The Music Master by Frank Duveneck

Thanksgiving is upon us Canadians. This year there is to be cake not pies, I'm thrilled.
I hope you are all happy and well,
Simone

Tuesday, October 5, 2010

Love, sacrifice and the...

'Love' my Great-grandfather McQueen told me is to be treated as oil transported in palm, securely cradled but not tightly gripped. This bit of wisdom bothered me something awful, for I thought if it is so precious a thing why not carry it in a proper vessel.

Venus with a Mirror by Titian

Despite my lack of virtue I have your consideration and not due to flawless form or brilliant wit but habit.
This I cannot stomach so here in an attempt to be worthy of this tendre I will put forth effort at virtue.
Now with prudence anew I have decided to be unselfish and will give you up.
My love my care,
Simone

Saturday, October 2, 2010

Working too much and miss you all very much.

Also I've been reading Thomas Moore love this one especially.
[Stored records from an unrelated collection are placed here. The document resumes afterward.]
import Literature.Topology.FourManifolds.CircleSurgery
import Literature.Topology.FourManifolds.FramedTubularNbhd
import Literature.Topology.FourManifolds.TubeFromFraming
import HarnessLib

/-!
# Tubular neighbourhoods of circles from normal framings: reduction of `Literature.Topology.FourManifolds.nonempty_circleNbhd`

Topic `Literature/Topology/FourManifolds`; second file of the decomposition of the named fact
`Literature.Topology.FourManifolds.nonempty_circleNbhd` (`CircleSurgery.lean`, item `provefact-Literature.nonempty_circleNbhd`): *a
smoothly embedded circle `c : 𝕊¹ → X` in an orientable `C^∞` 4-manifold has an open tubular
neighbourhood `𝕊¹ × ℝ³ ↪ X`* (`Literature.Topology.FourManifolds.CircleNbhd`). The classical proof (Kosinski, *Differential
Manifolds* (1993), III, Thm. 2.2 and Cor. 2.3; Gompf–Stipsicz, *4-Manifolds and Kirby Calculus*
(1999), §5.2) has two inputs: (a) the normal bundle of `c` is trivial because `X` is orientable
(Hirsch, *Differential Topology* (1976), Ch. 4 §4, Lemma 4.1 and Exercise 2), and (b) the tubular
neighbourhood theorem for a framed normal bundle. This file **states (a) as a named fact**,
`Literature.Topology.FourManifolds.exists_normalFraming_of_isOrientable` (a smooth field `N u : ℝ³ →L T_{c u} X` with
`(dc_u) ⊕ N u` bijective), and **proves (b)** and the reduction:

* `Literature.Topology.FourManifolds.exists_injOn_prod_ball_of_continuousAt` — the point-set injectivity lemma of the tree's
  `FramedTubularNbhd.lean` with continuity assumed only at the zero section;
* `Literature.Topology.FourManifolds.mfderiv_tube_zero` — the differential at the zero section of the tube map of
  `TubeFromFraming.lean` is `(dc_u) ⊕ N u` (`mfderiv_prod_eq_add_apply`);
* `Literature.Topology.FourManifolds.nonempty_circleNbhd_of_isSmoothAlong` — framing ⇒ tubular neighbourhood: inverse function
  theorem on manifolds (`Literature.Topology.FourManifolds.isLocalDiffeomorphAt_of_mfderiv`), a uniform tube of local
  diffeomorphisms by compactness, injectivity on a smaller tube, the fibre squeeze
  `Literature.Topology.FourManifolds.prodUnivBall`, and `Literature.Topology.FourManifolds.isSmoothEmbedding_of_isLocalDiffeomorph`;
* `Literature.nonempty_circleNbhd_of_framing : exists_normalFraming_of_isOrientable → nonempty_circleNbhd`.

## References

* A. A. Kosinski, *Differential Manifolds* (1993), III, Thm. 2.2, Cor. 2.3; VI.6 (before Cor. 6.6:
  "the only orientable disc bundle over the circle is the product bundle"). [Kosinski1993]
* M. W. Hirsch, *Differential Topology*, GTM 33 (1976), Ch. 4 §4, Lemma 4.1, Exercise 2 (p. 104);
  Ch. 4 §5, Thm. 5.1 (injectivity near the zero section, with Ch. 2 §1 Ex. 7). [HirschDT1976]
* R. Gompf, A. Stipsicz, *4-Manifolds and Kirby Calculus*, GSM 20 (1999), §5.2. [GompfStipsicz1999]
-/

open scoped Manifold ContDiff Topology
open Set Function Filter Metric

noncomputable section

namespace Literature.Topology.FourManifolds

/-- Local notation: `𝔼 n` is the model Euclidean space `EuclideanSpace ℝ (Fin n)`. -/
local notation "𝔼 " n:arg => EuclideanSpace ℝ (Fin n)

/-- Local notation: `𝕊 n` is the unit sphere in `EuclideanSpace ℝ (Fin (n + 1))`. -/
local notation "𝕊 " n:arg => (Metric.sphere (0 : EuclideanSpace ℝ (Fin (n + 1))) 1)

/-! ### Injectivity near a compact injectively mapped zero section (local continuity) -/

section Injectivity

variable {K Y F : Type*} [TopologicalSpace K] [CompactSpace K] [TopologicalSpace Y] [T2Space Y]
  [SeminormedAddCommGroup F]

/-- **Local injectivity plus injectivity on a compact zero section gives injectivity on a uniform
tube**, for maps only known to be continuous at the zero section (variant of the tree's
`Literature.Topology.FourManifolds.exists_injOn_prod_ball`, whose proof uses continuity of `g` at the points `(x, 0)` only):
`g : K × F → Y`, `K` compact, `Y` Hausdorff, `x ↦ g (x, 0)` injective, `g` continuous at and
injective near each `(x, 0)`; then `g` is injective on `K × B(0, ε)` for some `ε > 0` (Hirsch,
*Differential Topology* (1976), Ch. 4, proof of Thm. 5.1, with Ch. 2 §1 Exercise 7). [folklore] -/
theorem exists_injOn_prod_ball_of_continuousAt {g : K × F → Y}
    (hg : ∀ x, ContinuousAt g (x, 0)) (h0 : Injective fun x => g (x, 0))
    (hloc : ∀ x, ∃ U ∈ 𝓝 (x, (0 : F)), InjOn g U) :
    ∃ ε > 0, InjOn g (univ ×ˢ ball (0 : F) ε) := by
  let P : F × F → K × K → Prop := fun uv xy =>
    g (xy.1, uv.1) = g (xy.2, uv.2) → xy.1 = xy.2 ∧ uv.1 = uv.2
  have hP : ∀ xy ∈ (univ : Set (K × K)), ∀ᶠ z : (F × F) × (K × K) in 𝓝 ((0, 0), xy),
      P z.1 z.2 := by
    rintro ⟨x, y⟩ -
    have hc1 : Continuous fun z : (F × F) × (K × K) => ((z.2.1, z.1.1) : K × F) := by fun_prop
    have hc2 : Continuous fun z : (F × F) × (K × K) => ((z.2.2, z.1.2) : K × F) := by fun_prop
    have hg1 : ContinuousAt (fun z : (F × F) × (K × K) => g (z.2.1, z.1.1)) ((0, 0), (x, y)) :=
      by exact (hg x).comp_of_eq hc1.continuousAt rfl
    have hg2 : ContinuousAt (fun z : (F × F) × (K × K) => g (z.2.2, z.1.2)) ((0, 0), (x, y)) :=
      by exact (hg y).comp_of_eq hc2.continuousAt rfl
    by_cases hxy : g (x, 0) = g (y, 0)
    · obtain rfl : x = y := h0 hxy
      obtain ⟨U, hU, hinj⟩ := hloc x
      have h1 : ∀ᶠ z : (F × F) × (K × K) in 𝓝 ((0, 0), (x, x)), (z.2.1, z.1.1) ∈ U :=
        hc1.continuousAt.preimage_mem_nhds hU
      have h2 : ∀ᶠ z : (F × F) × (K × K) in 𝓝 ((0, 0), (x, x)), (z.2.2, z.1.2) ∈ U :=
        hc2.continuousAt.preimage_mem_nhds hU
      filter_upwards [h1, h2] with z hz1 hz2 hz
      have := hinj hz1 hz2 hz
      exact ⟨congrArg Prod.fst this, congrArg Prod.snd this⟩
    · have hopen : IsOpen {p : Y × Y | p.1 ≠ p.2} := isClosed_diagonal.isOpen_compl
      have h3 : ∀ᶠ z : (F × F) × (K × K) in 𝓝 ((0, 0), (x, y)),
          g (z.2.1, z.1.1) ≠ g (z.2.2, z.1.2) := by
        refine (hg1.prodMk hg2).preimage_mem_nhds (hopen.mem_nhds ?_)
        simpa using hxy
      filter_upwards [h3] with z hz hz'
      exact absurd hz' hz
  have key := (isCompact_univ (X := K × K)).eventually_forall_of_forall_eventually hP
  obtain ⟨ε, hε, hball⟩ := Metric.eventually_nhds_iff_ball.1 key
  refine ⟨ε, hε, ?_⟩
  rintro ⟨x, u⟩ ⟨-, hu⟩ ⟨y, v⟩ ⟨-, hv⟩ hxy
  have huv : ((u, v) : F × F) ∈ ball (0, 0) ε := by
    rw [← ball_prod_same]
    exact ⟨hu, hv⟩
  obtain ⟨h1, h2⟩ := hball _ huv (x, y) (mem_univ _) hxy
  simp only at h1 h2
  rw [h1, h2]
Portrait D'une Jeune Femme by Albert Besnard

To ......
           by Thomas Moore

                                      When I loved you, I can't but allow
                                      I had many an exquisite minute;
                                      But the scorn that I feel for you now
                                      Hath even more luxury in it.
                                                                                        Thus, whether we're on or we're off,
                                                                                        Some witchery seems to await you;
                                                                                        To love you was pleasant enough,
                                                                                        And, oh! 'tis delicious hate you!